* TO DO *
The expected answer comprises all lines from the entries that contain the string "Hypothesis".

*** THE INPUT Section Begins ***

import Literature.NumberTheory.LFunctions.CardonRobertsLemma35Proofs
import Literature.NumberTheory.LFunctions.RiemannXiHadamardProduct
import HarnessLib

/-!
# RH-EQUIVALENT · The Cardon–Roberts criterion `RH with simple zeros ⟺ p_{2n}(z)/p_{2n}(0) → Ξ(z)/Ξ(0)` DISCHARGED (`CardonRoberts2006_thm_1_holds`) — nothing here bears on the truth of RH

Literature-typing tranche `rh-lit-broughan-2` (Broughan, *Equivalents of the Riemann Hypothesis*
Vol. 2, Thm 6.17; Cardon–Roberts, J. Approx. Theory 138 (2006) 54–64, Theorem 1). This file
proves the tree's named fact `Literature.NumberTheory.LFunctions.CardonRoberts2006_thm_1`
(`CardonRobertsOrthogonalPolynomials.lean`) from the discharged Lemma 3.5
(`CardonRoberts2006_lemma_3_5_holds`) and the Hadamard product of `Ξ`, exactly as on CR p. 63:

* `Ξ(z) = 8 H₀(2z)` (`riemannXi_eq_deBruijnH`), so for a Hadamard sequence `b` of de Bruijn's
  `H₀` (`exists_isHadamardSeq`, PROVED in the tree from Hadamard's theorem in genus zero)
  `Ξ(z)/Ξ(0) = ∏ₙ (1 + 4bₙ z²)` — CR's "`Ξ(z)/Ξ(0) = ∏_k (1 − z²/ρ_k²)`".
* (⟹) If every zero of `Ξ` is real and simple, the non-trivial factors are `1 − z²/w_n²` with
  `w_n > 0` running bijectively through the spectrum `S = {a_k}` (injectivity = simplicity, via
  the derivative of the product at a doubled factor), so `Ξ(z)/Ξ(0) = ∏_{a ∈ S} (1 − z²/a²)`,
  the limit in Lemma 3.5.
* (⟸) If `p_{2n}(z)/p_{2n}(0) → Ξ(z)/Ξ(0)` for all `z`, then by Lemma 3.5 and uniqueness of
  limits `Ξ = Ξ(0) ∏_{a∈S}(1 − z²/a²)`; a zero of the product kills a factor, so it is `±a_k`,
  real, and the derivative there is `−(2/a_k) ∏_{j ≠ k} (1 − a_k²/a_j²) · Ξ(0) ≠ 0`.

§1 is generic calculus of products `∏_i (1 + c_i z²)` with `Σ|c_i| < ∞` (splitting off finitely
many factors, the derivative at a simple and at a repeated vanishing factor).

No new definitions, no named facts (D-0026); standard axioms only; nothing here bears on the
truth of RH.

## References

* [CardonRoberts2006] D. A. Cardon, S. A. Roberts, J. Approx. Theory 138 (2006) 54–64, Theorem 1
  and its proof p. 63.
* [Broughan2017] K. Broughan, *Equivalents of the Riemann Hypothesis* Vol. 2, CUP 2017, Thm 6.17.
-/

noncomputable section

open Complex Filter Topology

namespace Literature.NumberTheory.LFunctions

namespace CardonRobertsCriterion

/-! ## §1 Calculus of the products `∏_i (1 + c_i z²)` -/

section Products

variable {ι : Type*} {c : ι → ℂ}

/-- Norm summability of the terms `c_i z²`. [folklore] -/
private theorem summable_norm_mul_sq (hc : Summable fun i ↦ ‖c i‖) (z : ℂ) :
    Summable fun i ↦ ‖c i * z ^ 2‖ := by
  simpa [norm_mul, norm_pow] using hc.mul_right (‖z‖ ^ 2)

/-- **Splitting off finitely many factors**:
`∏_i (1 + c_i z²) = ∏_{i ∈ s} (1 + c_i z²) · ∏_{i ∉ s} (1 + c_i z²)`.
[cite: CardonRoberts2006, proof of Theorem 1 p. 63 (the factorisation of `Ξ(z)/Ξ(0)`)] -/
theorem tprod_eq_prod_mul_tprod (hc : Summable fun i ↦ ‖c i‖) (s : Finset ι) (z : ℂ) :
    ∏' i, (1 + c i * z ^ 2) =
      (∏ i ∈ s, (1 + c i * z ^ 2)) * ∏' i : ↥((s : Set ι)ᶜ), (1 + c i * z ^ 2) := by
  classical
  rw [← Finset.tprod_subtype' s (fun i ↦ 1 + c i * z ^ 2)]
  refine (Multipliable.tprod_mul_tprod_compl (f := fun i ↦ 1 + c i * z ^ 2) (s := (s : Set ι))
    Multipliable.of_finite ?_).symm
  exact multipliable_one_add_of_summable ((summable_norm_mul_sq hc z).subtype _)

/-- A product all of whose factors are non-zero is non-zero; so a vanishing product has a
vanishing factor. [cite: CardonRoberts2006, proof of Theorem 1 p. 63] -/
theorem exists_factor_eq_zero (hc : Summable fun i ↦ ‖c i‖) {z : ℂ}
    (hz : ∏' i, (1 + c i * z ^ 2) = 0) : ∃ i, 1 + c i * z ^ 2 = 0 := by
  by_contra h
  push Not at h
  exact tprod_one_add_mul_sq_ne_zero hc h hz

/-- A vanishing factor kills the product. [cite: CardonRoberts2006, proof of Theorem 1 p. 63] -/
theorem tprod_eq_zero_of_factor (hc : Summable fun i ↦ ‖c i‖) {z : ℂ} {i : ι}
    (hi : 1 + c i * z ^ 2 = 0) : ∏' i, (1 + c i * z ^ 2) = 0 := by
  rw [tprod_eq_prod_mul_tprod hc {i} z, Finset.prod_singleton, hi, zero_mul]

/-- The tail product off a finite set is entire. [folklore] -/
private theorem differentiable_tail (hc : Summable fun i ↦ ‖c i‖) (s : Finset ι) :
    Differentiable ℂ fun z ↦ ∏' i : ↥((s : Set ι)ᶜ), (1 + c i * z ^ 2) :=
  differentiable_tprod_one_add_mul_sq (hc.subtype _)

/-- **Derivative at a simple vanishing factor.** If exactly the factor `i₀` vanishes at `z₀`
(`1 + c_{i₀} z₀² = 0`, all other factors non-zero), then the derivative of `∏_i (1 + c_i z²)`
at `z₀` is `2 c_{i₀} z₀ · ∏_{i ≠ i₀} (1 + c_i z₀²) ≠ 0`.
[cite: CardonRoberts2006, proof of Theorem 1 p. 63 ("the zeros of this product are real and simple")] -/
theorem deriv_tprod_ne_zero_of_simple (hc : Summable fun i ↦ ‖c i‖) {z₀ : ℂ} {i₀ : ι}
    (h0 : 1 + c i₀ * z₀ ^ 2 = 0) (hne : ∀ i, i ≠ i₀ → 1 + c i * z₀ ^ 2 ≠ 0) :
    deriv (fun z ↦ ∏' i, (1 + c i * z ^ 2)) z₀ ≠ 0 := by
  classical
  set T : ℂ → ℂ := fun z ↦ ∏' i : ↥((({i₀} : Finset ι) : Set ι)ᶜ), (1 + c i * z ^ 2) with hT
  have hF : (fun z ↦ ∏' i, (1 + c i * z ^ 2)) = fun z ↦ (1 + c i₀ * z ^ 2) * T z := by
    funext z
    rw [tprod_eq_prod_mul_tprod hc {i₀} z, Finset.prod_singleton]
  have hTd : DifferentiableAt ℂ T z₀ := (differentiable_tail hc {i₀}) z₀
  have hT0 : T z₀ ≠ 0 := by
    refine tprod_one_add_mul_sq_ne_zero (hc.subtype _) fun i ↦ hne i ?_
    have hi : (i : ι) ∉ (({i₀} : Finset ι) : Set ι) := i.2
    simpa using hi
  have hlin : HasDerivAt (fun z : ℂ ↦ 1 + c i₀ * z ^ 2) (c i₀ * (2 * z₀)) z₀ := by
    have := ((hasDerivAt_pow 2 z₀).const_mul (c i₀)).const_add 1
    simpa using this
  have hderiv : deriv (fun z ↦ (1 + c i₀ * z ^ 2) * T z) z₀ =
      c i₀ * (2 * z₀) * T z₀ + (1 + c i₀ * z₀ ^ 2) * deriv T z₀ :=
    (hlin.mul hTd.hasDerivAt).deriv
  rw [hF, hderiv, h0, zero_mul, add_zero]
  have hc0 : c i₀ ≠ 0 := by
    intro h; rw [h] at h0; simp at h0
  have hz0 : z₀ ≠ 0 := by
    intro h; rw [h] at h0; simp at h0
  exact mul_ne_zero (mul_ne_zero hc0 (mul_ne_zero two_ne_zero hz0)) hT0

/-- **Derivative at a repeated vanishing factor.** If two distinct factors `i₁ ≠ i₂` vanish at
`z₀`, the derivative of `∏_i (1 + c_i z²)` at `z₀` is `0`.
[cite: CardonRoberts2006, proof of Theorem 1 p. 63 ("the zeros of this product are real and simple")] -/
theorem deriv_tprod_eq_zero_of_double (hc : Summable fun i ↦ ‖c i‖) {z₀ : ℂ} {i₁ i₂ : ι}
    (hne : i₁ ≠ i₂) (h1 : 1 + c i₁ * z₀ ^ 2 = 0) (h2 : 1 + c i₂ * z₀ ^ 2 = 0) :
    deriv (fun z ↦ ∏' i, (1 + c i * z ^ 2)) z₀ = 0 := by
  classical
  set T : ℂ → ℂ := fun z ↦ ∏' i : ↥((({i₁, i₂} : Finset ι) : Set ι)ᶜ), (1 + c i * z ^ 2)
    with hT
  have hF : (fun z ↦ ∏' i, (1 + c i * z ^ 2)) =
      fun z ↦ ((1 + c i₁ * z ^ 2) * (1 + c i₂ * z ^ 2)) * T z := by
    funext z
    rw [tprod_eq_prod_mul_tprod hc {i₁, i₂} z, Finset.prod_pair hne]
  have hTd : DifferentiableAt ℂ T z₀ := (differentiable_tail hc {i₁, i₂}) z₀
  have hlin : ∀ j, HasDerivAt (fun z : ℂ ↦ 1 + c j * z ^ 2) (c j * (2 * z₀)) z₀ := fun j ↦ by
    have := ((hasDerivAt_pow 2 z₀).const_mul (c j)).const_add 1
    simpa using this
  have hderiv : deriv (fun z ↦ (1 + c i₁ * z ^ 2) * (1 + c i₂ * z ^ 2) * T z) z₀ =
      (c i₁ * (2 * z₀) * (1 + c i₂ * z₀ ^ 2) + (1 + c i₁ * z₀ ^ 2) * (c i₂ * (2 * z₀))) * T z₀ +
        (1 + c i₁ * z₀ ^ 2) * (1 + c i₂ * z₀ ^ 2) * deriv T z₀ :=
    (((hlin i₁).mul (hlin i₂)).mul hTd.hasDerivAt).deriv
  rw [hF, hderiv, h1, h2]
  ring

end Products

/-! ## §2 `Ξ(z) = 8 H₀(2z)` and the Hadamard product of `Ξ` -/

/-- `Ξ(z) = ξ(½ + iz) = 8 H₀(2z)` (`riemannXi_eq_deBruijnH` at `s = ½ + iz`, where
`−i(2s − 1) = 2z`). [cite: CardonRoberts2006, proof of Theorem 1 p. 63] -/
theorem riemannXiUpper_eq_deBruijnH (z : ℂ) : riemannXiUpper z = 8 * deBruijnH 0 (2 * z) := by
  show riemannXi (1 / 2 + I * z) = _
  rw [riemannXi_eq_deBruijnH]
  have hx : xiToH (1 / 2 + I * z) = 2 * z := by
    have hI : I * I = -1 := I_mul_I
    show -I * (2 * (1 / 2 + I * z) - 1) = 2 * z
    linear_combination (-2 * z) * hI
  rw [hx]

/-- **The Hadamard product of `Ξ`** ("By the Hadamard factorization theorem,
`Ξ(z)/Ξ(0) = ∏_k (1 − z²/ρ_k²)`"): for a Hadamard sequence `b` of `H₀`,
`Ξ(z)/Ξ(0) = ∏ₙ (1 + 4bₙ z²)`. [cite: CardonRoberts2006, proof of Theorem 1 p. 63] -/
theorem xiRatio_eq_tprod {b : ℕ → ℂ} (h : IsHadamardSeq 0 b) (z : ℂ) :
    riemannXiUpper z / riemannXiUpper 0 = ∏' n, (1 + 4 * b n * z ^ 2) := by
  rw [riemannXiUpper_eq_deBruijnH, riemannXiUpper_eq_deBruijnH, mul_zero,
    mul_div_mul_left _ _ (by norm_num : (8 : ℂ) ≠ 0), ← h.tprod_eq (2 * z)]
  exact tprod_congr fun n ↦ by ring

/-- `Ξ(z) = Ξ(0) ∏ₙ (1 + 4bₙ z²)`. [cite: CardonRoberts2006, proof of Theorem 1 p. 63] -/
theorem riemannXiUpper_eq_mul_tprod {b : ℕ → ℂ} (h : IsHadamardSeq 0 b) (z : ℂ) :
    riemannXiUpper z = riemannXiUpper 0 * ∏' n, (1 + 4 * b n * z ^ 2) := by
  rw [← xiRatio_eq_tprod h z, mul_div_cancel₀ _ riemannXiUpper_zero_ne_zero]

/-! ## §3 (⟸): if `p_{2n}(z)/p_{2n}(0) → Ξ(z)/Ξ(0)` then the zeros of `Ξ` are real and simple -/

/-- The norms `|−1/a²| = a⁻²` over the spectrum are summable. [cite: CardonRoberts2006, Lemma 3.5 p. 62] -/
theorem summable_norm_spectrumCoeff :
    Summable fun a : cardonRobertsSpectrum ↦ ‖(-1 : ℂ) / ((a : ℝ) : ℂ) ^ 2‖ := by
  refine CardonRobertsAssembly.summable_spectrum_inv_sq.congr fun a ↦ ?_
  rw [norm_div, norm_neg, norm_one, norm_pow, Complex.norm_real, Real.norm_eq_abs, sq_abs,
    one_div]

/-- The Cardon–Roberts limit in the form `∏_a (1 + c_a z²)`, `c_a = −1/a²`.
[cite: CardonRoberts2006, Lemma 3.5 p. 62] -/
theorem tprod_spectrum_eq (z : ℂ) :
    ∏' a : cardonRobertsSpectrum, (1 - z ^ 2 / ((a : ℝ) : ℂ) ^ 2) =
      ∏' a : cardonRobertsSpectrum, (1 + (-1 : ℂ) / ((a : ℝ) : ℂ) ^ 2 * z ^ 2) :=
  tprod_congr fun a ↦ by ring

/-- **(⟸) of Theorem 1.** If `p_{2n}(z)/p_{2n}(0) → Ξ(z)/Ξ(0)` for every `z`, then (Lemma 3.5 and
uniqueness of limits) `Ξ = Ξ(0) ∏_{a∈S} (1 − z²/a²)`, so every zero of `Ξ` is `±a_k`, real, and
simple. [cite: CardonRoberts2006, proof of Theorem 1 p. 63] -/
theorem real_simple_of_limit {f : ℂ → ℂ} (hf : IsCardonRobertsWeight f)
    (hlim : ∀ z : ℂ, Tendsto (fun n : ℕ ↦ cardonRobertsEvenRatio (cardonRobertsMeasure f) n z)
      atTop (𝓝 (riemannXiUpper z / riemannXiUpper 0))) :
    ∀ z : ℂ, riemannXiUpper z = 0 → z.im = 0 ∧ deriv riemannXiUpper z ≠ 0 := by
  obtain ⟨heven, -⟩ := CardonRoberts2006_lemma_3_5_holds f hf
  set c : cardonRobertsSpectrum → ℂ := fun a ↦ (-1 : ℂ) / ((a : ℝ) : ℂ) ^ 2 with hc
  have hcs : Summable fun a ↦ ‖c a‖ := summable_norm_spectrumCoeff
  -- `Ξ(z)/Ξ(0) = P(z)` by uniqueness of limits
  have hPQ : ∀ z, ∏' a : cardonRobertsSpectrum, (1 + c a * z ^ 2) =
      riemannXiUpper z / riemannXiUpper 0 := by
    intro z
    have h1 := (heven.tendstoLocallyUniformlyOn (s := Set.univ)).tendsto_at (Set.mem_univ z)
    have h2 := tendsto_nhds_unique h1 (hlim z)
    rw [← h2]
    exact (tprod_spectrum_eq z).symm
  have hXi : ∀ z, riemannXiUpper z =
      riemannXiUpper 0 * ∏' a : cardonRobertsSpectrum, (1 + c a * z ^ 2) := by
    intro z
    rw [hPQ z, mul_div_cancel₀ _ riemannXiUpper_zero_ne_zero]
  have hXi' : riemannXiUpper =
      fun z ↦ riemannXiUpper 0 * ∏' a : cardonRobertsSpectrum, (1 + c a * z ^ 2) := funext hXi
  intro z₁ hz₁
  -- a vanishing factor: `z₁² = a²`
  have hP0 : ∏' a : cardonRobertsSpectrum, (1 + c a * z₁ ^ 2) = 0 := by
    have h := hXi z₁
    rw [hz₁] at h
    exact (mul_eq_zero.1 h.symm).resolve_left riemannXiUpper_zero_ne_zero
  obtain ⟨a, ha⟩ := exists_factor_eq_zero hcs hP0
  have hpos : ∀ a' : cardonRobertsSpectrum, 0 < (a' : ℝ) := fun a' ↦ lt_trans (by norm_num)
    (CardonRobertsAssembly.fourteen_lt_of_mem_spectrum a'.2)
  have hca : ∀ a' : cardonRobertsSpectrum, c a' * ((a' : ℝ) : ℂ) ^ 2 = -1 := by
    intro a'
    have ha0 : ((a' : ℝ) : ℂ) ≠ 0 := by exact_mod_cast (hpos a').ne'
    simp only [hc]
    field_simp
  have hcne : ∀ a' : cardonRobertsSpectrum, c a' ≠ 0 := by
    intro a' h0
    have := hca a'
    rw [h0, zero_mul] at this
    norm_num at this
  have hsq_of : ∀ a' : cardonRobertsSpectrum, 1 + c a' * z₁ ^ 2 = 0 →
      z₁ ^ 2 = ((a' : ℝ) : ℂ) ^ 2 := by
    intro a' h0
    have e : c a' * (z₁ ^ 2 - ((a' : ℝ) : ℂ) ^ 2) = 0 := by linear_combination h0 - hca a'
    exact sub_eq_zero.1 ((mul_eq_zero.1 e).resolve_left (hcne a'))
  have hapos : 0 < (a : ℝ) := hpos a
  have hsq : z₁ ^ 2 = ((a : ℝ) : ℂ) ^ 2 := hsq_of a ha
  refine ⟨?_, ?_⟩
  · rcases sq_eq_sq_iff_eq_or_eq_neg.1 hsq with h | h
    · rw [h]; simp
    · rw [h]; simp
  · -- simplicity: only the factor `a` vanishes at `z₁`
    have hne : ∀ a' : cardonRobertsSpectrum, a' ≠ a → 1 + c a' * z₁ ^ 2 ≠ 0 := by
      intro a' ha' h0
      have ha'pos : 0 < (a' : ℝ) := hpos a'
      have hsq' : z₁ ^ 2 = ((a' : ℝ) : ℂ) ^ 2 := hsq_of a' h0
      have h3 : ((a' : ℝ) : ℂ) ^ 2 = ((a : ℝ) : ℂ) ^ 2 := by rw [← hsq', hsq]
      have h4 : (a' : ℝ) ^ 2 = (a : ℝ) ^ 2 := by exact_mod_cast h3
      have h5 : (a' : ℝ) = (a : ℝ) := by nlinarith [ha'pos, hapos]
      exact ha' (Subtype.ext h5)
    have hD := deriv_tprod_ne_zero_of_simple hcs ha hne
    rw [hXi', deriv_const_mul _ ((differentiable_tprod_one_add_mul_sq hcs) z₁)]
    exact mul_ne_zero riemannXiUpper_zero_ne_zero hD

*** THE INPUT Section Ends ***

* COMPLETED TASK *
Literature-typing tranche `rh-lit-broughan-2` (Broughan, *Equivalents of the Riemann Hypothesis*
* [Broughan2017] K. Broughan, *Equivalents of the Riemann Hypothesis* Vol. 2, CUP 2017, Thm 6.17.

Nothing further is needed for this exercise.